International Speedway and Penske Announce Timetable for Merger
25 June 1999
International Speedway Corporation and Penske Motorsports Inc. Announce Accelerated Timetable for Merger; Date Set for Shareholder Meetings
DAYTONA BEACH, Fla. and DETROIT--June 24, 1999--International Speedway Corporation ("ISC") and Penske Motorsports, Inc. today announced that they have accelerated the timetable for closing the proposed merger. It is currently expected that the transaction will close following separate special meetings for the shareholders of each Company scheduled for July 26, 1999. All regulatory hurdles relating to the proposed merger, including early termination of the waiting period under the Hart-Scott-Rodino Act, have been cleared.ISC has filed with the Securities and Exchange Commission on the issuance of Class A common stock in conjunction with the transaction. All ISC stockholders of record at the close of business on June 18, 1999 will be eligible to vote on the proposed stock issuance, along with other matters, at a meeting of its stockholder's to be held in Daytona Beach, Florida.
Penske Motorsports stockholders of record at the close of business on June 18, 1999 will be eligible to vote on the proposed merger at a special meeting of its shareholders to be held in Detroit, Michigan.
William C. France, Chairman and Chief Executive Officer of ISC commented, "Our longstanding relationship with the Penske organization, with whom we have always shared a common vision of the motorsports industry, should enable us to realize long term growth opportunities and operating synergies. We are extremely pleased to have received early regulatory clearance and look forward to growing our combined operations with the Penske team."
International Speedway and Penske Motorsports have jointly retained Corporate Investor Communications, Inc. as the information agent in connection with the merger. Stockholders of either company can contact Corporate Investor Communications, Inc. at (877) 460-4350 for any further information regarding the merger.
International Speedway Corporation is a leading promoter of motorsports activities in the United States, currently promoting more than 80 events annually. The Company currently owns and/or operates five motorsports facilities, including Daytona International Speedway in Florida (home of the Daytona 500), Talladega Superspeedway in Alabama, Phoenix International Raceway in Arizona, Darlington Raceway in South Carolina and Watkins Glen International in New York. Other track interests include the operation of Tucson (Arizona) Raceway Park, a 45% stake in Miami-Homestead Speedway, and an approximate 12% holding in Penske Motorsports, Inc. The Company also owns and operates MRN Radio, the nation's largest independent sports radio network, and DAYTONA USA, the "Ultimate Motorsports Attraction" in Daytona Beach, Florida, and the official attraction of NASCAR. For more information visit the Company's website at www.daytonausa.com.

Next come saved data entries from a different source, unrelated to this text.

open Literature.AlgebraicGeometry.HodgeTheory Literature.AlgebraicGeometry.Motives Literature.NumberTheory.Transcendental
  Literature.Geometry.Kaehler Literature.AlgebraicTopology.CharacteristicClasses
  Literature.AlgebraicGeometry.HodgeTheory.HypersurfaceTopForms.Residues

/-! ### Transport of a holomorphic model along a projective linear map -/

section Transport

variable {m : ℕ} {E : Type*} [NormedAddCommGroup E] [NormedSpace ℂ E]
  {M : Type*} [TopologicalSpace M] [ChartedSpace E M]
  (ψ : M → ℙ ℂ (Fin (m + 2) → ℂ)) (B : (Fin (m + 2) → ℂ) ≃L[ℂ] (Fin (m + 2) → ℂ))

omit [TopologicalSpace M] [ChartedSpace E M] in
/-- The transported model on a chart of the original one: `[B](ψ x) = [B (Z̃_{i'} x)]` for `x ∈ M_{i'}`. [cite: Arapura2012, §17.3 (17.3.1)] -/
theorem homeomorph_comp_apply {i' : Fin (m + 2)} {x : M} (hx : x ∈ liftDomain ψ i') :
    (homeomorphOfContinuousLinearEquiv B ∘ ψ) x =
      Projectivization.mk ℂ (B (projLift ψ i' x)) (by
        intro h; exact projLift_ne_zero ψ i' x (by simpa using congrArg B.symm h)) := by
  change Projectivization.map (B : (Fin (m + 2) → ℂ) →ₗ[ℂ] (Fin (m + 2) → ℂ)) B.injective (ψ x) = _
  conv_lhs => rw [← mk_projLift ψ hx]
  rw [Projectivization.map_mk]
  rfl
import Mathlib
import HarnessLib
import Literature.MathematicalPhysics.QuantumLattice.SalmhoferCutoffGevrey
import Summits.HubbardSuperconductivity.HubbardSuperconductivity.Theorems.KLProgrammeSmoothTransitionCauchyTable
import Summits.HubbardSuperconductivity.HubbardSuperconductivity.Theorems.KLProgrammeSmoothTransitionCauchyPieces

/-!
# Route `KLProgramme` — engine support (cell gate-hubbard-kl, #22a (2e) «sharp χ₂ table», seat p2 g18): the SHARPENED Cauchy table —
# `|smoothTransition^{(n)}(x)| ≤ 5·n!·(199n/99)ⁿ·e^{−n}` for every `n ≥ 6`, and the rows `n = 3, 4, 5`

With the three-arc pieces of `…KLProgrammeSmoothTransitionCauchyPieces` on `[3/20, ½]` (envelope `stPieceEnv`) and the scaling discs of
`…KLProgrammeSmoothTransitionCauchyTable` on `(0, 3/20]` (constant `≤ 5`), the middle-region term `2·(15/2)ⁿ` of the first table disappears:
for `n ≥ 6` the piece envelope is below the scaling term (`n ≥ 10`: `M_p ≤ 4`, `r_p ≥ 29/200`, `200/29 < 1990/(99e)`; `6 ≤ n ≤ 9`: sixty-four
rational checks), whence the ONE-TERM table **`abs_iteratedDeriv_smoothTransition_le_cauchy_sharp`**: `|σ^{(n)}(x)| ≤ 5·n!·(199n/99)ⁿ·e^{−n}`
(`n ≥ 6`, all `x`; within a factor `5.7 … 8.2` of the truth for `6 ≤ n ≤ 12`, asymptotically `≍ (n!)²·2.01ⁿ/√n`-sharp), and the rows
`|σ‴| ≤ 1245`, `|σ⁗| ≤ 20740`, `|σ^{(5)}| ≤ 553800` (truth `110.6`, `2280`, `77193`; the first table had `5391`, `161100`, `6.11·10⁶`).
For Salmhofer's cutoff `χ₂ = σ((4·−1)/3)`: **`norm_iteratedFDeriv_salmhoferCutoff_le_cauchy_sharp`** (`× (4/3)ⁿ`) and the three rows.
Pure real analysis; nothing about the model.  References: Krantz–Parks 2002 Prop. 2.2.10 [cite: KrantzParks2002]; Salmhofer 1999 §4.2.5 (4.71);
[cite: BenfattoGiulianiMastropietro2006] §2.2 (2.9).
-/

noncomputable section

namespace Summit.HubbardSuperconductivity.HubbardSuperconductivity.Theorems.KLRegimeSplit

set_option linter.dupNamespace false -- summit = problem name (single-conjunct summit), D-0017

open Set Literature.MathematicalPhysics.QuantumLattice
open scoped Nat

/-! ## §1 The piece envelope is below the scaling term for `n ≥ 6` -/

/-- Generic domination for `n ≥ 10`: `M/rⁿ ≤ 5·(199n/99)ⁿ·(10¹⁰/27182818286)ⁿ` when `M ≤ 4`, `r ≥ 29/200`. -/
theorem piece_val_le_scaling_of_ten_le {M r : ℝ} (hM : M ≤ 4) (hr : (29 / 200 : ℝ) ≤ r) {n : ℕ} (hn : 10 ≤ n) :
    M / r ^ n ≤ 5 * ((199 / 99 : ℝ) * n) ^ n * (10000000000 / 27182818286 : ℝ) ^ n := by
  have hr0 : 0 < r := by linarith
  have hn' : (10 : ℝ) ≤ n := by exact_mod_cast hn
  have h1 : M / r ^ n ≤ 4 * (200 / 29 : ℝ) ^ n := by
    rw [div_le_iff₀ (pow_pos hr0 n)]
    calc M ≤ 4 * 1 := by linarith
      _ ≤ 4 * ((200 / 29 : ℝ) ^ n * r ^ n) := by
          gcongr
          rw [← mul_pow]
          exact one_le_pow₀ (by nlinarith)
      _ = 4 * (200 / 29 : ℝ) ^ n * r ^ n := by ring
  have h2 : (200 / 29 : ℝ) ^ n ≤ ((199 / 99 : ℝ) * n * (10000000000 / 27182818286 : ℝ)) ^ n := by
    apply pow_le_pow_left₀ (by norm_num)
    nlinarith
  calc M / r ^ n ≤ 4 * (200 / 29 : ℝ) ^ n := h1
    _ ≤ 5 * ((199 / 99 : ℝ) * n * (10000000000 / 27182818286 : ℝ)) ^ n := by
        have : (0 : ℝ) ≤ (200 / 29 : ℝ) ^ n := by positivity
        nlinarith [h2]
    _ = 5 * ((199 / 99 : ℝ) * n) ^ n * (10000000000 / 27182818286 : ℝ) ^ n := by rw [mul_pow]; ring

/-- **`stPieceEnv n ≤ 5·(199n/99)ⁿ·(10¹⁰/27182818286)ⁿ` for `n ≥ 6`.** -/
theorem stPieceEnv_le_scaling {n : ℕ} (hn : 6 ≤ n) :
    stPieceEnv n ≤ 5 * ((199 / 99 : ℝ) * n) ^ n * (10000000000 / 27182818286 : ℝ) ^ n := by
  rcases le_or_gt 10 n with h10 | h10
  · simp only [stPieceEnv, max_le_iff]
    refine ⟨?_, ?_, ?_, ?_, ?_, ?_, ?_, ?_, ?_, ?_, ?_, ?_, ?_, ?_, ?_, ?_⟩ <;>
      exact piece_val_le_scaling_of_ten_le (by norm_num) (by norm_num) h10
  · interval_cases n <;> simp only [stPieceEnv, max_le_iff] <;> norm_num

/-- `(10¹⁰/27182818286)ⁿ ≤ e^{−n}`. -/
theorem stC_rat_pow_le_exp_neg (n : ℕ) : (10000000000 / 27182818286 : ℝ) ^ n ≤ Real.exp (-n) := by
  rw [show (-(n : ℝ)) = n * (-1) by ring, Real.exp_nat_mul]
  apply pow_le_pow_left₀ (by norm_num)
  rw [Real.exp_neg]
  calc (10000000000 / 27182818286 : ℝ) = (2.7182818286 : ℝ)⁻¹ := by norm_num
    _ ≤ (Real.exp 1)⁻¹ := inv_anti₀ (Real.exp_pos 1) Real.exp_one_lt_d9.le

/-! ## §2 The one-term table for `n ≥ 6` -/

/-- The scaling-disc bound on `(0, 3/20]` in the final currency: `|σ^{(n)}(y)| ≤ 5·n!·(199n/99)ⁿ·e^{−n}`. -/
theorem abs_iteratedDeriv_smoothTransition_le_scaling_num {y : ℝ} (hy0 : 0 < y) (hy1 : y ≤ 3 / 20) (n : ℕ) :
    |iteratedDeriv n Real.smoothTransition y| ≤ 5 * n ! * ((199 / 99 : ℝ) * n) ^ n * Real.exp (-n) := by
  have h := abs_iteratedDeriv_smoothTransition_le_scaling (ρ := 99 / 100) (x₁ := 3 / 20) (by norm_num) (by norm_num) hy0 hy1
    (by norm_num) n
  have hK := smoothTransition_scaling_const_le_five
  calc |iteratedDeriv n Real.smoothTransition y|
      ≤ n ! * ((1 + 99 / 100) / (99 / 100)) ^ n * (n : ℝ) ^ n * Real.exp (-n) *
          (Real.exp (1 - (1 + 99 / 100 : ℝ) * (3 / 20))⁻¹ /
            (1 - Real.exp ((1 - (1 + 99 / 100 : ℝ) * (3 / 20))⁻¹ - ((1 + 99 / 100 : ℝ) * (3 / 20))⁻¹))) := h
    _ ≤ n ! * ((1 + 99 / 100) / (99 / 100)) ^ n * (n : ℝ) ^ n * Real.exp (-n) * 5 := by gcongr
    _ = 5 * n ! * ((199 / 99 : ℝ) * n) ^ n * Real.exp (-n) := by rw [mul_pow]; norm_num; ring

/-- **THE SHARPENED CAUCHY TABLE**: for every `n ≥ 6` and every real `x`, `|smoothTransition^{(n)}(x)| ≤ 5·n!·(199n/99)ⁿ·e^{−n}`.
[cite: KrantzParks2002, Prop. 2.2.10] -/
theorem abs_iteratedDeriv_smoothTransition_le_cauchy_sharp {n : ℕ} (hn : 6 ≤ n) (x : ℝ) :
    |iteratedDeriv n Real.smoothTransition x| ≤ 5 * n ! * ((199 / 99 : ℝ) * n) ^ n * Real.exp (-n) := by
  have hT0 : (0 : ℝ) ≤ 5 * n ! * ((199 / 99 : ℝ) * n) ^ n * Real.exp (-n) := by positivity
  refine abs_iteratedDeriv_smoothTransition_le_of_Ioc (by omega) hT0 (fun y hy => ?_) x
  obtain ⟨hy0, hy2⟩ := hy
  by_cases h1 : y ≤ 3 / 20
  · exact abs_iteratedDeriv_smoothTransition_le_scaling_num hy0 h1 n
  · rw [not_le] at h1
    have hp := abs_iteratedDeriv_smoothTransition_le_pieceEnv n ⟨h1.le, hy2⟩
    have he := stC_rat_pow_le_exp_neg n
    calc |iteratedDeriv n Real.smoothTransition y| ≤ n ! * stPieceEnv n := hp
      _ ≤ n ! * (5 * ((199 / 99 : ℝ) * n) ^ n * (10000000000 / 27182818286 : ℝ) ^ n) := by
          gcongr; exact stPieceEnv_le_scaling hn
      _ ≤ n ! * (5 * ((199 / 99 : ℝ) * n) ^ n * Real.exp (-n)) := by gcongr
      _ = _ := by ring

/-! ## §3 The rows `n = 3, 4, 5` -/

/-- Rows `3, 4, 5` from the cover: `|σ‴| ≤ 1245`, `|σ⁗| ≤ 20740`, `|σ^{(5)}| ≤ 553800`. [cite: KrantzParks2002, Prop. 2.2.10] -/
theorem abs_iteratedDeriv_smoothTransition_le_row_three_four_five {n : ℕ} (hn3 : 3 ≤ n) (hn5 : n ≤ 5) (x : ℝ) :
    |iteratedDeriv n Real.smoothTransition x| ≤ if n = 3 then 1245 else if n = 4 then 20740 else 553800 := by
  have hT0 : (0 : ℝ) ≤ if n = 3 then 1245 else if n = 4 then 20740 else 553800 := by split_ifs <;> norm_num
  refine abs_iteratedDeriv_smoothTransition_le_of_Ioc (by omega) hT0 (fun y hy => ?_) x
  obtain ⟨hy0, hy2⟩ := hy
  by_cases h1 : y ≤ 3 / 20
  · refine (abs_iteratedDeriv_smoothTransition_le_scaling_num hy0 h1 n).trans ?_
    have he := stC_exp_neg_nat_le n
    calc 5 * (n ! : ℝ) * ((199 / 99 : ℝ) * n) ^ n * Real.exp (-n)
        ≤ 5 * n ! * ((199 / 99 : ℝ) * n) ^ n * (10000000000 / 27182818283 : ℝ) ^ n := by gcongr
      _ ≤ _ := by interval_cases n <;> norm_num [Nat.factorial]
  · rw [not_le] at h1
    refine (abs_iteratedDeriv_smoothTransition_le_pieceEnv n ⟨h1.le, hy2⟩).trans ?_
    interval_cases n <;> simp only [stPieceEnv] <;> norm_num [Nat.factorial]

/-- `|σ‴(x)| ≤ 1245`. -/
theorem abs_iteratedDeriv_three_smoothTransition_le (x : ℝ) : |iteratedDeriv 3 Real.smoothTransition x| ≤ 1245 := by
  simpa using abs_iteratedDeriv_smoothTransition_le_row_three_four_five (n := 3) (by norm_num) (by norm_num) x

/-- `|σ⁗(x)| ≤ 20740`. -/
theorem abs_iteratedDeriv_four_smoothTransition_le (x : ℝ) : |iteratedDeriv 4 Real.smoothTransition x| ≤ 20740 := by
  simpa using abs_iteratedDeriv_smoothTransition_le_row_three_four_five (n := 4) (by norm_num) (by norm_num) x

/-- `|σ^{(5)}(x)| ≤ 553800`. -/
theorem abs_iteratedDeriv_five_smoothTransition_le (x : ℝ) : |iteratedDeriv 5 Real.smoothTransition x| ≤ 553800 := by
  simpa using abs_iteratedDeriv_smoothTransition_le_row_three_four_five (n := 5) (by norm_num) (by norm_num) x

/-! ## §4 The cutoff `χ₂` -/

/-- **Sharpened Cauchy table for `χ₂`**: `‖iteratedFDeriv ℝ n χ₂ x‖ ≤ (4/3)ⁿ·5·n!·(199n/99)ⁿ·e^{−n}` for every `n ≥ 6` and every `x`.
[cite: BenfattoGiulianiMastropietro2006, §2.2 (2.9)] -/
theorem norm_iteratedFDeriv_salmhoferCutoff_le_cauchy_sharp {n : ℕ} (hn : 6 ≤ n) (x : ℝ) :
    ‖iteratedFDeriv ℝ n salmhoferCutoff x‖ ≤ (4 / 3 : ℝ) ^ n * (5 * n ! * ((199 / 99 : ℝ) * n) ^ n * Real.exp (-n)) := by
  rw [norm_iteratedFDeriv_eq_norm_iteratedDeriv, Real.norm_eq_abs, iteratedDeriv_salmhoferCutoff, abs_mul, abs_pow,
    abs_of_pos (by norm_num : (0 : ℝ) < 4 / 3)]
  exact mul_le_mul_of_nonneg_left (abs_iteratedDeriv_smoothTransition_le_cauchy_sharp hn _) (by positivity)

/-- The `e`-free form for `χ₂`, `n ≥ 6`: `‖Dⁿχ₂ x‖ ≤ (4/3)ⁿ·5·n!·(199n/99)ⁿ·(10¹⁰/27182818283)ⁿ`. [cite: BenfattoGiulianiMastropietro2006, §2.2 (2.9)] -/
theorem norm_iteratedFDeriv_salmhoferCutoff_le_cauchy_sharp_rat {n : ℕ} (hn : 6 ≤ n) (x : ℝ) :
    ‖iteratedFDeriv ℝ n salmhoferCutoff x‖ ≤ (4 / 3 : ℝ) ^ n * (5 * n ! * ((199 / 99 : ℝ) * n) ^ n * (10000000000 / 27182818283 : ℝ) ^ n) := by
  refine (norm_iteratedFDeriv_salmhoferCutoff_le_cauchy_sharp hn x).trans ?_
  have he := stC_exp_neg_nat_le n
  gcongr

/-- Rows `3, 4, 5` for `χ₂`: `‖D³χ₂‖ ≤ 2952`, `‖D⁴χ₂‖ ≤ 65550`, `‖D⁵χ₂‖ ≤ 2334000` (`(4/3)ⁿ` times the `σ` rows, rounded up).
[cite: BenfattoGiulianiMastropietro2006, §2.2 (2.9)] -/
theorem norm_iteratedFDeriv_salmhoferCutoff_le_row_three_four_five {n : ℕ} (hn3 : 3 ≤ n) (hn5 : n ≤ 5) (x : ℝ) :
    ‖iteratedFDeriv ℝ n salmhoferCutoff x‖ ≤ if n = 3 then 2952 else if n = 4 then 65550 else 2334000 := by
  rw [norm_iteratedFDeriv_eq_norm_iteratedDeriv, Real.norm_eq_abs, iteratedDeriv_salmhoferCutoff, abs_mul, abs_pow,
    abs_of_pos (by norm_num : (0 : ℝ) < 4 / 3)]
  have h := abs_iteratedDeriv_smoothTransition_le_row_three_four_five hn3 hn5 ((4 / 3 : ℝ) * x - 1 / 3)
  have h0 : (0 : ℝ) ≤ |iteratedDeriv n Real.smoothTransition ((4 / 3 : ℝ) * x - 1 / 3)| := abs_nonneg _
  interval_cases n <;> norm_num at h ⊢ <;> nlinarith [h, h0]

end Summit.HubbardSuperconductivity.HubbardSuperconductivity.Theorems.KLRegimeSplit

end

Penske Motorsports, Inc. ("PMI") is a leading promoter and marketer of professional motorsports in the United States. PMI currently owns and operates the following facilities through its wholly owned subsidiaries: Michigan Speedway in Brooklyn, Michigan; Nazareth Speedway in Nazareth, Pennsylvania; California Speedway in San Bernardino County, California; and North Carolina Speedway near Rockingham, North Carolina. PMI also holds a 45% interest in Miami- Homestead Speedway. In addition, PMI produces and markets motorsports- related merchandise and accessories such as apparel, souvenirs and collectibles through its subsidiary, Motorsports International Corp.; and a subsidiary of PMI distributes and sells Goodyear brand racing tires in the Midwest and Southeast regions of the United States.
Statements made in this release that state the Company's or management's beliefs or expectations and which are not historical facts or which apply prospectively are forward-looking statements. It is important to note that the Company's actual results could differ materially from those contained in or implied by such forward looking statements. Additional information concerning factors that could cause actual results to differ materially from those in the forward looking statements is contained from time to time in the Company's SEC filings including but not limited to the 10-K and subsequent 10-Q's. Copies of those filings are available from the Company and the SEC.